Peut-être que tout ce que je viens de dire pourrait expliquer la colère de Jésus dans l’Evangile. Parce que vous en conviendrez, les paroles de Jésus ne sont pas tendres : Cette génération est une génération mauvaise ! On a connu Jésus avec des paroles plus sympas ! Pourquoi déclare-t-il que cette génération est mauvaise ? Parce qu’elle cherche un signe. Voilà ce qui met Jésus en pétard. C’est-à-dire que les gens se reposent sur Dieu : s’il veut convertir, qu’il montre sa puissance en envoyant des signes manifestes venus du ciel, des miracles à tire larigot, des prodiges étonnants et nous pourrons recueillir des conversions à la pelle !

Eh bien, non, dit Jésus. Certes, Dieu restera toujours bien déterminé à sauver les hommes, mais il veut le faire, comme au temps de Jonas, par le moyen de la prédication. C’est comme si Jésus disait : Les gens de Ninive ont été touchés par la prédication puissante de ce prophète médiocre qu’était Jonas, alors, vous, est-ce que vous allez vous laisser toucher par ma prédication ? Est-ce que votre cœur va enfin s’ouvrir ?  Et Jésus insiste, la reine de Saba a été touchée par la prédication pleine de sagesse de Salomon, mais il y a ici bien plus que Salomon. Les habitants de Ninive ont été touchés par la prédication de Jonas avec toutes les limites du bonhomme et il y a ici plus que Jonas ! Finalement, Jésus entonne la même lamentation que Dieu, son Père : Au lieu de demander des signes, des miracles, si mon peuple m’écoutait ! 

Pourtant, devant toutes ces difficultés qui le mettent en pétard, Jésus ne renoncera pas. Il va même se proposer d’aller plus loin pour que le projet d’amour du Père puisse se réaliser. Jamais Jésus ne se contentera de se sentir simplement concerné en disant : je vais faire ce que je peux ! Non, il va s’impliquer totalement en donnant sa vie. Et ce don sera à l’origine d’une fécondité étonnante. A la croix, il n’y avait presque plus personne, et aujourd’hui, il y a des chrétiens dans le monde entier. Quelle fécondité ! La suite de l’histoire de l’Eglise l’a démontré : partout où des chrétiens ont accepté de s’impliquer totalement en donnant leur vie, ils ont été source de fécondité. C’est la fameuse formule de Tertullien : le sang des martyrs est une semence de chrétiens.

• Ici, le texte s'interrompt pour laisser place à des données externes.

/-! ## C. The moment-ratio lower bound -/

/-- **Registered stub `stub_momentRatioLowerBound`** (FAT STEP, analytic half of ADC21 Lemma 4.4 in
`d = 3`): below `Δ = 3/4` the box moment ratio `M₁²/M₂` at the mesh-`δ` lattice points of a
non-coincident quadruple `x` stays `≥ c > 0` for all small `δ` and all large `L`, for the counting
regions `A(δ) = Λ_{⌊1/δ⌋-1} + [z/δ]`, `z = (∑ᵢ‖xᵢ‖ + 5)e₀` (window `stub_momentRatioWindow`, dyadic
bubble bound `stub_momentRatioBubble`, `Λ_L ↑ ℤ³` termwise). [cite: AizenmanDuminilCopinAnnals2021, §4.2, Lemma 4.4] -/
theorem stub_momentRatioLowerBound :
    ∀ (ρ : ℝ → ℝ) (S : CorrFamily 3) (Δ : ℝ), (∀ δ ∈ Set.Ioc (0:ℝ) 1, 0 < ρ δ) →
      HasPointwiseScalingLimit (criticalCorr 3) ρ S → IsNondegenerateTwoPoint S →
      ScaleCovariantOn Δ S → Δ < 3 / 4 →
      ∀ x ∈ NonCoincident 3 4, ∃ c : ℝ, 0 < c ∧ ∃ A : ℝ → Finset (Site 3),
        ∀ᶠ δ in 𝓝[>] (0:ℝ), ∀ᶠ L : ℕ in atTop,
          c ≤ boxMoment₁ L (lat δ x 0) (lat δ x 1) (lat δ x 2) (lat δ x 3) (A δ) ^ 2 /
              boxMoment₂ L (lat δ x 0) (lat δ x 1) (lat δ x 2) (lat δ x 3) (A δ) := by
  classical
  intro ρ S Δ hρ hlim hnd hcov hΔ x hx
  set G : Site 3 → Site 3 → ℝ := fun u v => criticalCorr 3 2 ![u, v] with hGdef
  have hG : ∀ u v, G u v = criticalCorr 3 2 ![u, v] := fun u v => rfl
  have hGp : ∀ u v : Site 3, 0 < G u v := fun u v => criticalCorr_pair_pos u v
  have hG0 : ∀ u v : Site 3, 0 ≤ G u v := fun u v => (hGp u v).le
  /- ① the window and the bubble constant -/
  obtain ⟨ℓ, U, hℓpos, hℓU, hwin⟩ := stub_momentRatioWindow ρ S hlim hnd x hx
  have hUpos : 0 < U := hℓpos.trans_le hℓU
  obtain ⟨K, hK, i₀, hbub⟩ :=
    stub_momentRatioBubble ρ S Δ hlim hnd (S_two_unitVec_eq_of_covOn hcov) hΔ
  set z : EuclideanSpace ℝ (Fin 3) :=
    ((∑ j, ‖x j‖) + 5) • EuclideanSpace.single (0 : Fin 3) (1:ℝ) with hz
  /- ② the constant and the counting regions -/
  set κ : ℝ := ℓ ^ 10 / (8 * K * U ^ 10) with hκ
  have hκpos : 0 < κ := by rw [hκ]; positivity
  refine ⟨κ, hκpos, fun δ => (box 3 (⌊δ⁻¹⌋₊ - 1)).image (fun u => u + latticeApprox δ z), ?_⟩
  set δ₁ : ℝ := min (1/4) ((2:ℝ) ^ i₀ + 2)⁻¹ with hδ₁
  have hδ₁pos : 0 < δ₁ := lt_min (by norm_num) (by positivity)
  have E4 : ∀ᶠ δ in 𝓝[>] (0:ℝ), δ ∈ Set.Ioo 0 δ₁ := Ioo_mem_nhdsGT hδ₁pos
  have E5 : ∀ᶠ δ in 𝓝[>] (0:ℝ), δ ∈ Set.Ioc (0:ℝ) 1 := Ioc_mem_nhdsGT one_pos
  filter_upwards [hwin, E4, E5] with δ hw h4 h5
  obtain ⟨hGab, hGce, hGreg, hGtop⟩ := hw
  /- ③ the deterministic estimate at mesh `δ` -/
  obtain ⟨hδpos, hδlt⟩ := h4
  have hδ4 : δ ≤ 1/4 := hδlt.le.trans (min_le_left _ _)
  have hδi : δ < ((2:ℝ) ^ i₀ + 2)⁻¹ := hδlt.trans_le (min_le_right _ _)
  set r : ℝ := ρ δ ^ 2 with hr
  have hrpos : 0 < r := pow_pos (hρ δ h5) 2
  -- the integers `N = ⌊1/δ⌋`, `n = N - 1`, and the top dyadic scale `2^J ≤ n < 2^{J+1}`
  set N : ℕ := ⌊δ⁻¹⌋₊ with hN
  set n : ℕ := N - 1 with hn
  have hinv1 : (1:ℝ) ≤ δ⁻¹ := (one_le_inv₀ hδpos).2 h5.2
  have hN1 : 1 ≤ N := Nat.le_floor (by exact_mod_cast hinv1)
  have hnN : n + 1 = N := by omega
  have hNle : (N:ℝ) ≤ δ⁻¹ := Nat.floor_le (by positivity)
  have hNgt : δ⁻¹ < (N:ℝ) + 1 := Nat.lt_floor_add_one _
  have hnR : (n:ℝ) + 1 = N := by exact_mod_cast hnN
  have hn1δ : ((n:ℝ) + 1) * δ ≤ 1 := by
    rw [hnR]
    calc (N:ℝ) * δ ≤ δ⁻¹ * δ := mul_le_mul_of_nonneg_right hNle hδpos.le
      _ = 1 := inv_mul_cancel₀ hδpos.ne'
  have hn34 : 3/4 ≤ ((n:ℝ) + 1) * δ := by
    have e : (δ⁻¹ - 1) * δ = 1 - δ := by rw [sub_mul, inv_mul_cancel₀ hδpos.ne', one_mul]
    have hlt : (δ⁻¹ - 1) * δ < ((n:ℝ) + 1) * δ :=
      mul_lt_mul_of_pos_right (by linarith only [hNgt, hnR]) hδpos
    linarith only [e, hlt, hδ4]
  have hi₀n : 2 ^ i₀ ≤ n := by
    have h := (lt_inv_comm₀ hδpos (by positivity)).1 hδi
    have : (2:ℝ) ^ i₀ < n := by linarith only [h, hNgt, hnR]
    exact_mod_cast this.le
  have hn0 : n ≠ 0 := by have := Nat.one_le_two_pow (n := i₀); omega
  set J : ℕ := Nat.log 2 n with hJ
  have hJn : 2 ^ J ≤ n := Nat.pow_log_le_self 2 hn0
  have hnJ : n < 2 ^ (J + 1) := Nat.lt_pow_succ_log_self one_lt_two n
  have hi₀J : i₀ ≤ J := Nat.le_log_of_pow_le one_lt_two hi₀n
  -- the translate, the region, the sources
  set p : Site 3 := latticeApprox δ z with hp
  set A : Finset (Site 3) := (box 3 n).image (fun u => u + p) with hA
  have hcardA : #A = (2 * n + 1) ^ 3 := by
    rw [hA, Finset.card_image_of_injective _ (add_left_injective p), card_box]
  have hAne : A.Nonempty := by
    rw [hA]
    exact Finset.image_nonempty.2 ⟨0, by simp [mem_box]⟩
  set a : Site 3 := lat δ x 0 with ha
  set b : Site 3 := lat δ x 1 with hb
  set c : Site 3 := lat δ x 2 with hc
  set e : Site 3 := lat δ x 3 with he
  -- the window
  have hGab' : ℓ ≤ r * G a b ∧ r * G a b ≤ U := hGab
  have hGce' : ℓ ≤ r * G c e ∧ r * G c e ≤ U := hGce
  have hGxv : ∀ i : Fin 4, ∀ v ∈ A, ℓ ≤ r * G (lat δ x i) v ∧ r * G (lat δ x i) v ≤ U := by
    intro i v hv
    obtain ⟨u, hu, rfl⟩ := Finset.mem_image.1 hv
    exact hGreg n hn1δ i u hu
  have hGvx : ∀ i : Fin 4, ∀ v ∈ A, ℓ ≤ r * G v (lat δ x i) ∧ r * G v (lat δ x i) ≤ U := by
    intro i v hv
    have hsymm : G v (lat δ x i) = G (lat δ x i) v := criticalCorr_two_pair_comm _ _
    rw [hsymm]; exact hGxv i v hv
  have htop : r * criticalTwoPoint 3 (Pi.single (0 : Fin 3) ((2:ℤ) ^ J)) ≤ U := by
    have hJnR : (2:ℝ) ^ J ≤ n := by exact_mod_cast hJn
    have hnJR : (n:ℝ) + 1 ≤ 2 * 2 ^ J := by
      have : n + 1 ≤ 2 * 2 ^ J := by rw [pow_succ] at hnJ; omega
      exact_mod_cast this
    have ht1 : δ * 2 ^ J ≤ 1 := by
      have h2 : δ * 2 ^ J ≤ δ * n := mul_le_mul_of_nonneg_left hJnR hδpos.le
      linarith only [h2, hn1δ, hδpos]
    have ht4 : 1/4 ≤ δ * 2 ^ J := by
      have h2 : ((n:ℝ) + 1) * δ ≤ 2 * 2 ^ J * δ := mul_le_mul_of_nonneg_right hnJR hδpos.le
      linarith only [h2, hn34]
    have h := hGtop (2 ^ J) (by push_cast; exact ht4) (by push_cast; exact ht1)
    push_cast at h
    exact h
  -- the bubble at scale `2n`
  have hbubble : ∑ y ∈ box 3 (2 * n), criticalTwoPoint 3 y ^ 2 ≤ K * (n:ℝ) ^ 3 * (U / r) ^ 2 := by
    have hpow : 2 ^ (J + 2) = 2 * 2 ^ (J + 1) := by ring
    have hsub : box 3 (2 * n) ⊆ box 3 (2 ^ (J + 2)) := box_mono 3 (by omega)
    have h3' : (8:ℝ) ^ J ≤ (n:ℝ) ^ 3 := by
      have hh : (2 ^ J) ^ 3 ≤ n ^ 3 := Nat.pow_le_pow_left hJn 3
      have e8 : (8:ℝ) ^ J = (((2 ^ J) ^ 3 : ℕ) : ℝ) := by
        push_cast
        rw [← pow_mul, mul_comm, pow_mul]
        norm_num
      rw [e8]
      exact_mod_cast hh
    have h4' : criticalTwoPoint 3 (Pi.single (0 : Fin 3) ((2:ℤ) ^ J)) ^ 2 ≤ (U / r) ^ 2 := by
      refine pow_le_pow_left₀ (criticalTwoPoint_nonneg' _) ?_ 2
      rw [le_div_iff₀ hrpos, mul_comm]
      exact htop
    calc ∑ y ∈ box 3 (2 * n), criticalTwoPoint 3 y ^ 2
        ≤ ∑ y ∈ box 3 (2 ^ (J + 2)), criticalTwoPoint 3 y ^ 2 :=
          Finset.sum_le_sum_of_subset_of_nonneg hsub fun y _ _ => sq_nonneg _
      _ ≤ K * 8 ^ J * criticalTwoPoint 3 (Pi.single (0 : Fin 3) ((2:ℤ) ^ J)) ^ 2 := hbub J hi₀J
      _ ≤ K * (n:ℝ) ^ 3 * (U / r) ^ 2 := by gcongr
  -- the inner sums of `M₂` are bubbles at scale `2n`
  have hinner : ∀ v ∈ A, ∑ w ∈ A, criticalTwoPoint 3 (w - v) ^ 2 ≤
      ∑ y ∈ box 3 (2 * n), criticalTwoPoint 3 y ^ 2 := by
    intro v hv
    obtain ⟨u, hu, huv⟩ := Finset.mem_image.1 hv
    have hv' : v = u + p := huv.symm
    rw [hA, Finset.sum_image fun _ _ _ _ h => add_left_injective p h, hv']
    simp_rw [add_sub_add_right_eq_sub]
    calc ∑ u' ∈ box 3 n, criticalTwoPoint 3 (u' - u) ^ 2
        = ∑ y ∈ (box 3 n).image (fun u' => u' - u), criticalTwoPoint 3 y ^ 2 := by
          rw [Finset.sum_image fun _ _ _ _ h => sub_left_injective h]
      _ ≤ ∑ y ∈ box 3 (2 * n), criticalTwoPoint 3 y ^ 2 := by
          refine Finset.sum_le_sum_of_subset_of_nonneg ?_ fun y _ _ => sq_nonneg _
          refine Finset.image_subset_iff.2 fun u' hu' => ?_
          rw [mem_box] at hu hu' ⊢
          intro j
          obtain ⟨hu1, hu2⟩ := hu j
          obtain ⟨hu1', hu2'⟩ := hu' j
          simp only [Pi.sub_apply]
          push_cast
          omega
  -- the moments in infinite volume
  set M₁ : ℝ := ∑ v ∈ A, (G a v * G v b / G a b) * (G c v * G v e / G c e) with hM₁
  set M₂ : ℝ := ∑ v ∈ A, ∑ w ∈ A,
    ((G a v * G v w * G w b + G a w * G w v * G v b) / G a b) *
    ((G c v * G v w * G w e + G c w * G w v * G v e) / G c e) with hM₂
  -- lower bound on `M₁`
  set τ : ℝ := ℓ ^ 2 / (U * r) with hτ
  have hτ0 : 0 ≤ τ := by rw [hτ]; positivity
  have hM₁lo : (#A : ℝ) * τ ^ 2 ≤ M₁ := by
    rw [hM₁, ← nsmul_eq_mul, ← Finset.sum_const]
    refine Finset.sum_le_sum fun v hv => ?_
    rw [pow_two]
    refine mul_le_mul ?_ ?_ hτ0 ?_
    · exact ratio_lower hrpos hℓpos (hGxv 0 v hv).1 (hGvx 1 v hv).1 (hGp _ _) hGab'.2
    · exact ratio_lower hrpos hℓpos (hGxv 2 v hv).1 (hGvx 3 v hv).1 (hGp _ _) hGce'.2
    · exact div_nonneg (mul_nonneg (hG0 _ _) (hG0 _ _)) (hG0 _ _)
  -- upper bound on `M₂`
  set σ : ℝ := 2 * U ^ 2 / (ℓ * r) with hσ
  have hσ0 : 0 ≤ σ := by rw [hσ]; positivity
  have hterm : ∀ v ∈ A, ∀ w ∈ A,
      ((G a v * G v w * G w b + G a w * G w v * G v b) / G a b) *
        ((G c v * G v w * G w e + G c w * G w v * G v e) / G c e)
        ≤ σ ^ 2 * criticalTwoPoint 3 (w - v) ^ 2 := by
    intro v hv w hw
    have hvw : G v w = criticalTwoPoint 3 (w - v) := criticalCorr_two_pair v w
    have hwv : G w v = criticalTwoPoint 3 (w - v) :=
      (criticalCorr_two_pair_comm w v).trans (criticalCorr_two_pair v w)
    rw [hvw, hwv]
    have hg0 : 0 ≤ criticalTwoPoint 3 (w - v) := criticalTwoPoint_nonneg' _
    have hab' := twoStep_upper hrpos hℓpos (hG0 _ _) (hG0 _ _) (hG0 _ _) (hG0 _ _) hg0
      (hGxv 0 v hv).2 (hGvx 1 w hw).2 (hGxv 0 w hw).2 (hGvx 1 v hv).2 hGab'.1
    have hce' := twoStep_upper hrpos hℓpos (hG0 _ _) (hG0 _ _) (hG0 _ _) (hG0 _ _) hg0
      (hGxv 2 v hv).2 (hGvx 3 w hw).2 (hGxv 2 w hw).2 (hGvx 3 v hv).2 hGce'.1
    calc _ ≤ (σ * criticalTwoPoint 3 (w - v)) * (σ * criticalTwoPoint 3 (w - v)) :=
          mul_le_mul hab' hce' (div_nonneg (add_nonneg (mul_nonneg (mul_nonneg (hG0 _ _) hg0) (hG0 _ _))
            (mul_nonneg (mul_nonneg (hG0 _ _) hg0) (hG0 _ _))) (hG0 _ _)) (mul_nonneg hσ0 hg0)
      _ = σ ^ 2 * criticalTwoPoint 3 (w - v) ^ 2 := by ring
  have hM₂hi : M₂ ≤ σ ^ 2 * ((#A : ℝ) * (K * (n:ℝ) ^ 3 * (U / r) ^ 2)) := by
    calc M₂ ≤ ∑ v ∈ A, ∑ w ∈ A, σ ^ 2 * criticalTwoPoint 3 (w - v) ^ 2 :=
          Finset.sum_le_sum fun v hv => Finset.sum_le_sum fun w hw => hterm v hv w hw
      _ = σ ^ 2 * ∑ v ∈ A, ∑ w ∈ A, criticalTwoPoint 3 (w - v) ^ 2 := by
          rw [Finset.mul_sum]
          refine Finset.sum_congr rfl fun v _ => ?_
          rw [Finset.mul_sum]
      _ ≤ σ ^ 2 * ∑ _v ∈ A, K * (n:ℝ) ^ 3 * (U / r) ^ 2 := by
          refine mul_le_mul_of_nonneg_left (Finset.sum_le_sum fun v hv => ?_) (sq_nonneg _)
          exact (hinner v hv).trans hbubble
      _ = σ ^ 2 * ((#A : ℝ) * (K * (n:ℝ) ^ 3 * (U / r) ^ 2)) := by
          rw [Finset.sum_const, nsmul_eq_mul]
  -- positivity of `M₂`
  have hM₂pos : 0 < M₂ := by
    refine Finset.sum_pos (fun v _ => Finset.sum_pos (fun w _ => ?_) hAne) hAne
    refine mul_pos (div_pos (add_pos ?_ ?_) (hGp _ _)) (div_pos (add_pos ?_ ?_) (hGp _ _)) <;>
      exact mul_pos (mul_pos (hGp _ _) (hGp _ _)) (hGp _ _)
  -- the ratio
  have hAcard : (n:ℝ) ^ 3 ≤ #A := by
    rw [hcardA]; push_cast
    exact pow_le_pow_left₀ (by positivity) (by linarith only [(Nat.cast_nonneg n : (0:ℝ) ≤ n)]) 3
  have hK0 : K ≠ 0 := hK.ne'
  have hU0 : U ≠ 0 := hUpos.ne'
  have hℓ0 : ℓ ≠ 0 := hℓpos.ne'
  have hr0 : r ≠ 0 := hrpos.ne'
  have hkey : 2 * κ * M₂ ≤ M₁ ^ 2 := by
    calc 2 * κ * M₂ ≤ 2 * κ * (σ ^ 2 * ((#A : ℝ) * (K * (n:ℝ) ^ 3 * (U / r) ^ 2))) :=
          mul_le_mul_of_nonneg_left hM₂hi (by positivity)
      _ = (ℓ ^ 8 / (U ^ 4 * r ^ 4)) * #A * (n:ℝ) ^ 3 := by
          rw [hκ, hσ]
          field_simp
          ring
      _ ≤ (ℓ ^ 8 / (U ^ 4 * r ^ 4)) * #A * #A :=
          mul_le_mul_of_nonneg_left hAcard (by positivity)
      _ = ((#A : ℝ) * τ ^ 2) ^ 2 := by
          rw [hτ]
          field_simp
      _ ≤ M₁ ^ 2 := pow_le_pow_left₀ (by positivity) hM₁lo 2
  have hratio : κ < M₁ ^ 2 / M₂ := by
    rw [lt_div_iff₀ hM₂pos]
    linarith only [hkey, mul_pos hκpos hM₂pos]
  /- ④ `Λ_L ↑ ℤ³` -/
  have hT := ((tendsto_boxMoment₁ hG a b c e A).pow 2).div (tendsto_boxMoment₂ hG a b c e A) hM₂pos.ne'
  exact (hT.eventually_const_lt hratio).mono fun L hL => hL.le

A l’heure où, dans l’Eglise, beaucoup sont tentés de chercher des recettes qui marchent pour renouer avec le succès dans l’évangélisation, ces textes nous rappellent la seule méthode qui porte en elle non pas le succès mais la fécondité. Rien de fécond ne peut advenir sans des chrétiens impliqués, c’est-à-dire des chrétiens qui acceptent de se donner totalement. La détermination de Dieu à sauver le monde reste entière, il ne manque que des missionnaires vraiment impliqués. C’est bien ce que demande le pape François en appelant les baptisés, tous les baptisés à sortir de la tiédeur, de la mondanité pour devenir d’authentiques disciples-missionnaires. Ah ! Si mon peuple m’écoutait ! Les baptisés, s’ils allaient tous sur mes chemins ! Aussitôt j’humilierais leurs ennemis, contre leurs oppresseurs je tournerais ma main. Mes adversaires s’abaisseraient devant eux ; tel serait leur sort à jamais ! Que l’Esprit-Saint nous éclaire pour voir ce que nous aurions repris dans le don de nous-mêmes et qui fait que, aujourd’hui, nous nous sentons plus concernés qu’impliqués.